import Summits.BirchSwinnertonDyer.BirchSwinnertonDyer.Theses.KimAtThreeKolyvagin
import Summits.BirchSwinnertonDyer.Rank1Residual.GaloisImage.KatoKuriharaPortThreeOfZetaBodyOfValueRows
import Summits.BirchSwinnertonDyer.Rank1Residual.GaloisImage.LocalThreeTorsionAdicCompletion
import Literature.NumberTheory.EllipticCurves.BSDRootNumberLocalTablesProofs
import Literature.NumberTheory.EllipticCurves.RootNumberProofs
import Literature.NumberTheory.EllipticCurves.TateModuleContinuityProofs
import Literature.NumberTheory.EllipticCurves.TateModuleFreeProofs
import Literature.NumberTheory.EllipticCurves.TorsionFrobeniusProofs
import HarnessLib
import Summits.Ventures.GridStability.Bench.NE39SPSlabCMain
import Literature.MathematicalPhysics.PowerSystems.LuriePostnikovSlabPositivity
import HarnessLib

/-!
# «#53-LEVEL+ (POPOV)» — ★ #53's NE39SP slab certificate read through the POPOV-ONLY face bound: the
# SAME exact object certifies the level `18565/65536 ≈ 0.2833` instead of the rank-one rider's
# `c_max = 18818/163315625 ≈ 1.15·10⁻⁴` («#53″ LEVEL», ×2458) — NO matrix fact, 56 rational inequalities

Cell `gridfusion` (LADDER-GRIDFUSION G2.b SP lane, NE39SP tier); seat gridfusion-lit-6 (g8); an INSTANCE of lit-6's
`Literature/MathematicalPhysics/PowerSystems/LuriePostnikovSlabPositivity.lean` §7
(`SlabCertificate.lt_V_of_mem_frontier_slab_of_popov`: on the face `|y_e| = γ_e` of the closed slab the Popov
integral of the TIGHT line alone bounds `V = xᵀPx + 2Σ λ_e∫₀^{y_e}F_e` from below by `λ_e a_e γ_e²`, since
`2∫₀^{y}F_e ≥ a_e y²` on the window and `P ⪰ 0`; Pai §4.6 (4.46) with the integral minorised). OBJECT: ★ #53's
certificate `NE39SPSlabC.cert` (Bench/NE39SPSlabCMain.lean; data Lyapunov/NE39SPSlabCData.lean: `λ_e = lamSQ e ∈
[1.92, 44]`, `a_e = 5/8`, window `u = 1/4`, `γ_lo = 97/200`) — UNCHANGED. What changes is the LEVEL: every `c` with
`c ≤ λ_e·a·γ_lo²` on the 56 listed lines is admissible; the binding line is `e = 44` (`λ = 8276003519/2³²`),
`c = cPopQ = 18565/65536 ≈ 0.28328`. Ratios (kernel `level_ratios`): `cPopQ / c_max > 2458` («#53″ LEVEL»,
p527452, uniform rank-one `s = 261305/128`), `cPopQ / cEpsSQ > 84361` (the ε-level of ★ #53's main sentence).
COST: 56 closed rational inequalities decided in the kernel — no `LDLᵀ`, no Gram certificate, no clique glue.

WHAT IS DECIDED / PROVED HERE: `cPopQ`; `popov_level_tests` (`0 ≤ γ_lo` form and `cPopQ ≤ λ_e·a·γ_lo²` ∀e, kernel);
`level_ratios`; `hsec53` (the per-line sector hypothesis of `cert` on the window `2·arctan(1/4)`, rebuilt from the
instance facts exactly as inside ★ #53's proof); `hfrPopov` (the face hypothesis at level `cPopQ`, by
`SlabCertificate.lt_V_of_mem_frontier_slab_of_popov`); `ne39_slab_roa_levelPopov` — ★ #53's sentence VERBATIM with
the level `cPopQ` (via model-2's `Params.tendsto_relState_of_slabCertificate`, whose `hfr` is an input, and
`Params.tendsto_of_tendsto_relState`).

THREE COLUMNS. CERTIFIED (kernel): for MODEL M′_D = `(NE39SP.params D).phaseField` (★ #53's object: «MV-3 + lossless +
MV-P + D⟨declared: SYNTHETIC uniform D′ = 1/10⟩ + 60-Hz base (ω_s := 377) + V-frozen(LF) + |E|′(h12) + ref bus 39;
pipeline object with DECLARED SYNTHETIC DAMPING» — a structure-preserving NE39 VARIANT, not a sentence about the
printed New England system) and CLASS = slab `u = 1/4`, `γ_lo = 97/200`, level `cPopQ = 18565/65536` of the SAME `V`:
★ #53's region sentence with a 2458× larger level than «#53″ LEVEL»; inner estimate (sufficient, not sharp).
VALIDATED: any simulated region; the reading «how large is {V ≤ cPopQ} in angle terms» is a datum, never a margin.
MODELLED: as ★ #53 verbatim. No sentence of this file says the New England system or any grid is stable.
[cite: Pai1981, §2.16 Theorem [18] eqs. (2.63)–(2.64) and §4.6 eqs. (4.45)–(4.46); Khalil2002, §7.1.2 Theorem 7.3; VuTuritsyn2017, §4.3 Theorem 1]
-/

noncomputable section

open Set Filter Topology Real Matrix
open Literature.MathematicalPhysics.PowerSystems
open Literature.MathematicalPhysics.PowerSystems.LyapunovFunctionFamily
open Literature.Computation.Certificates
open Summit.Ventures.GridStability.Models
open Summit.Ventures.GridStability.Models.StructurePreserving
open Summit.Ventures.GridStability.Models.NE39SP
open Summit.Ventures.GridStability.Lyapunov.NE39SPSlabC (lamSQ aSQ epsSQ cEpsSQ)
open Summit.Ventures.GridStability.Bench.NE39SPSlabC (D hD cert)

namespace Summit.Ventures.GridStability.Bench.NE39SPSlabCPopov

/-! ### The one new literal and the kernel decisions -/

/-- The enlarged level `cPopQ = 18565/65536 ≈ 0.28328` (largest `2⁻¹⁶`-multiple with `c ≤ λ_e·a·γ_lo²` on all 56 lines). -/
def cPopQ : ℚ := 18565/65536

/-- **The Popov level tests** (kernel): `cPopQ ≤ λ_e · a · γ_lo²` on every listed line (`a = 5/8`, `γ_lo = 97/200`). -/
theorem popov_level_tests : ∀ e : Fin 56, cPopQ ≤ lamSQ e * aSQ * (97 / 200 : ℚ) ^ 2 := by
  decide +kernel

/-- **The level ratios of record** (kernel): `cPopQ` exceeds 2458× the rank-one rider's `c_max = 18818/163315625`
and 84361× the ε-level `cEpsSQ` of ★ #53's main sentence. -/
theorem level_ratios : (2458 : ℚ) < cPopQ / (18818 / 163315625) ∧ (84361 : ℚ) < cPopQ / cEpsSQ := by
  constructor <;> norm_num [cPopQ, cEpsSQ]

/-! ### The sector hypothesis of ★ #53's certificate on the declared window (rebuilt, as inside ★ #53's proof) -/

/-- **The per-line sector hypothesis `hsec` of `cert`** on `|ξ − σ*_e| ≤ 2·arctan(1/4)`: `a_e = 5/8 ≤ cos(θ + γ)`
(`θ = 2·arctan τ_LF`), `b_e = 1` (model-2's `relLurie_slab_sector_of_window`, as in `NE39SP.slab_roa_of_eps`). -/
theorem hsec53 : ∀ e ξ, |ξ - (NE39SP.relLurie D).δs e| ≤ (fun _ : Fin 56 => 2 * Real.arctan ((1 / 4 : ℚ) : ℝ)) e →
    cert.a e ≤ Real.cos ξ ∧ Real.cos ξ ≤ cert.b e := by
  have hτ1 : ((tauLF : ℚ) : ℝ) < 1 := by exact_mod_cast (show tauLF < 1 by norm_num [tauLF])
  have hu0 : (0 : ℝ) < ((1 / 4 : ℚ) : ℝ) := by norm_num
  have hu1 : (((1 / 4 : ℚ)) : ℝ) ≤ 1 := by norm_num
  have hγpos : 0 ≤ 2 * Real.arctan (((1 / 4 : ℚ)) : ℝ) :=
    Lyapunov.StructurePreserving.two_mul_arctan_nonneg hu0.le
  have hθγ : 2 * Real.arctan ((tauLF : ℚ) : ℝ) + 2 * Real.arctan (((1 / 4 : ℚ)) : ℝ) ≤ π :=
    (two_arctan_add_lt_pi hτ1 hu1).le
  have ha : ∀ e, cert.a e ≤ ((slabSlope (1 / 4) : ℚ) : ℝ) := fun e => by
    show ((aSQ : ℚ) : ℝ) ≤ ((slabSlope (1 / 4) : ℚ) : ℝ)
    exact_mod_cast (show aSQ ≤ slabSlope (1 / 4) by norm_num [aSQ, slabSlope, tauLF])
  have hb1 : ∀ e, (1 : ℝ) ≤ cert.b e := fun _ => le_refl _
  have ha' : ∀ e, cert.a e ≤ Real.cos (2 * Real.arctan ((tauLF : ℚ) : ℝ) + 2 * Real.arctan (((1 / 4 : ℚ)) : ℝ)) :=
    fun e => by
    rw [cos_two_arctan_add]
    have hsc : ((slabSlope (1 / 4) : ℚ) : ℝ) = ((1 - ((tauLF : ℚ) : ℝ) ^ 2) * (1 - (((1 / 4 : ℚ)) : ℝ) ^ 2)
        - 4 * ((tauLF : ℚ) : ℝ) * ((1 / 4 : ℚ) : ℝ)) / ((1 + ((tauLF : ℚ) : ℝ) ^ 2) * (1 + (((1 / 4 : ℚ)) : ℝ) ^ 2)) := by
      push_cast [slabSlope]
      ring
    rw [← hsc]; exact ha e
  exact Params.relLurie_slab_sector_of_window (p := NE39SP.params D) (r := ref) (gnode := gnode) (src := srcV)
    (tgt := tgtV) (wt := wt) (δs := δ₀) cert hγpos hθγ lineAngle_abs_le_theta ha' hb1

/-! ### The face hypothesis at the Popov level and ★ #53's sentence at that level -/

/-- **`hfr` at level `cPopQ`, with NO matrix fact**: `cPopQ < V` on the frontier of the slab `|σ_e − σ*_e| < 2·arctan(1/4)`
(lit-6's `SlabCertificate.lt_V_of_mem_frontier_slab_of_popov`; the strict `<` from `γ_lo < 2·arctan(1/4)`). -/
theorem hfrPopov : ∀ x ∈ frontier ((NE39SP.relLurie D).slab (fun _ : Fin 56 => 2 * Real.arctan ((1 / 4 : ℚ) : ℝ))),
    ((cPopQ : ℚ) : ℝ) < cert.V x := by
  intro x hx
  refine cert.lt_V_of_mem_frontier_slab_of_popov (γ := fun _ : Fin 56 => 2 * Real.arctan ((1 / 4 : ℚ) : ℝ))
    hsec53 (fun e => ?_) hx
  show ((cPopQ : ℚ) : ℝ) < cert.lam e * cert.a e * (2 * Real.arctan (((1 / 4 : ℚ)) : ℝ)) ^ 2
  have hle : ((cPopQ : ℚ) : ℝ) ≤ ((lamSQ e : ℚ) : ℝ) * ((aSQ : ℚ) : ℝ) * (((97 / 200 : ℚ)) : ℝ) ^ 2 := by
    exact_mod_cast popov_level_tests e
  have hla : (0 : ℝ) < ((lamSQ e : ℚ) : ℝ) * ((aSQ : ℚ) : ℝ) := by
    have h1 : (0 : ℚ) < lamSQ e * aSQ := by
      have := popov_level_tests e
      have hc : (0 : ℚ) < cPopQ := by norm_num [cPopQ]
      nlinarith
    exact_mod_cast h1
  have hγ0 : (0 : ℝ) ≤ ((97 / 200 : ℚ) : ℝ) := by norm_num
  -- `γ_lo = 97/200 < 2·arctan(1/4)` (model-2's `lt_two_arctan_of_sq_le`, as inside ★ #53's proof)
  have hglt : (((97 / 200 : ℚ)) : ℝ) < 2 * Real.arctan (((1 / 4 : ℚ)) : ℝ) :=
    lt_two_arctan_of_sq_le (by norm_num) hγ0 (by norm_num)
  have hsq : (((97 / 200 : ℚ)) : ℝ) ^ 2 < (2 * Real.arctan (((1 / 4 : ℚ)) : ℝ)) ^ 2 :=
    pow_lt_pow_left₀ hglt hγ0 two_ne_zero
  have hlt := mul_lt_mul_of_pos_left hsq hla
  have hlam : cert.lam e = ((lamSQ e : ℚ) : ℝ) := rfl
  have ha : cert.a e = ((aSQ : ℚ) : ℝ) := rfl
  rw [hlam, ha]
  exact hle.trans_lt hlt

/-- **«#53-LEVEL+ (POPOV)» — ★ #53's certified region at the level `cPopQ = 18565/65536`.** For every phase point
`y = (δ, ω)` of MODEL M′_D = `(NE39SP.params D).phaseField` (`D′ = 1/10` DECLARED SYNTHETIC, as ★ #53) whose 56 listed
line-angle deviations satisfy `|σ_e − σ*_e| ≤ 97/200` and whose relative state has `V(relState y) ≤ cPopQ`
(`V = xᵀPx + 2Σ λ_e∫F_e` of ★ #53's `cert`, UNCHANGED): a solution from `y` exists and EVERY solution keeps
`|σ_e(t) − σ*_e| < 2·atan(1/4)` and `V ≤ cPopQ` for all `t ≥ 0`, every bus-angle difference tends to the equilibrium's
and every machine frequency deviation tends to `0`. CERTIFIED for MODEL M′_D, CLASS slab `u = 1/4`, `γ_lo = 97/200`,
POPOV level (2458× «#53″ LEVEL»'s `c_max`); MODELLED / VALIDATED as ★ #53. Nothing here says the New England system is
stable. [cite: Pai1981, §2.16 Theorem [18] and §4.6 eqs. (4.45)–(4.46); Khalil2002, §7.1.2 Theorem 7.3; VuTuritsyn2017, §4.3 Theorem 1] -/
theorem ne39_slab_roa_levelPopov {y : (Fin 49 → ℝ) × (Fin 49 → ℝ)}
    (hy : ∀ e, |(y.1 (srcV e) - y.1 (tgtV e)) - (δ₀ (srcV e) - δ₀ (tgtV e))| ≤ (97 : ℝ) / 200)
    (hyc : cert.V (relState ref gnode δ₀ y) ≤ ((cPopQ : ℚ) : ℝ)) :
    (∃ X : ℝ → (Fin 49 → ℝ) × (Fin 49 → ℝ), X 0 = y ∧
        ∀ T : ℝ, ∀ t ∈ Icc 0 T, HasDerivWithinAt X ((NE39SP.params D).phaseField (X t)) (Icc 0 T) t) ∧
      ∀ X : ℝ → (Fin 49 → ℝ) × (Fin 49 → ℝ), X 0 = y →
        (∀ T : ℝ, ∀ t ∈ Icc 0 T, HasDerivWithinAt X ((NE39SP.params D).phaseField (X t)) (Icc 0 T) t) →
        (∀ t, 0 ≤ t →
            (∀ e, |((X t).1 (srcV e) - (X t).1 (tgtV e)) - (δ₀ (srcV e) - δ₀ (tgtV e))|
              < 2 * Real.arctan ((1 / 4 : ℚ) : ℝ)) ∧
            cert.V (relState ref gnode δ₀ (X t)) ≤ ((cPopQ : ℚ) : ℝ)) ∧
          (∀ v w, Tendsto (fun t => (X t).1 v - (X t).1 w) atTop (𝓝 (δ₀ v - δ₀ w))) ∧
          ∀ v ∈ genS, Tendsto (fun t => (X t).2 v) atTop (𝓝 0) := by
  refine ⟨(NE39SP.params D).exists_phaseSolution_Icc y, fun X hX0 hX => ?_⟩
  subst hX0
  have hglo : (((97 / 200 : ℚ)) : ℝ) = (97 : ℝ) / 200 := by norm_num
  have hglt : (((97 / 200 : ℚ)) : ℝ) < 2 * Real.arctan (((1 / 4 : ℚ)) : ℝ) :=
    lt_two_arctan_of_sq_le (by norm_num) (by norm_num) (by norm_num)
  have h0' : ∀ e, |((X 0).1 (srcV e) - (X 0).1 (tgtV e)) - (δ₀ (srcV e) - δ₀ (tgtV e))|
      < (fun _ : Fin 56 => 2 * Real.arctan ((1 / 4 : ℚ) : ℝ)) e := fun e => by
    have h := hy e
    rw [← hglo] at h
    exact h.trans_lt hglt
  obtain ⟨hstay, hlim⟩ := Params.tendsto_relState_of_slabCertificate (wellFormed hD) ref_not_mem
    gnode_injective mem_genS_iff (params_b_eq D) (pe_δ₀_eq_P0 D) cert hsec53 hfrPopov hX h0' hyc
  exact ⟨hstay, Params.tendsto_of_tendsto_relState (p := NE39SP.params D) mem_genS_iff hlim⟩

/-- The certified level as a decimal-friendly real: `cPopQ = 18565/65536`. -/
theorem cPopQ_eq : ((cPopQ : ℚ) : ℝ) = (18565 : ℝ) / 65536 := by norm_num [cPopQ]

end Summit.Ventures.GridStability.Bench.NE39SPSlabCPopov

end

• • •

_Assignment_: Give the number of lines above that hold the word "MathematicalPhysics", and nothing more.

_Solution to this task_: 4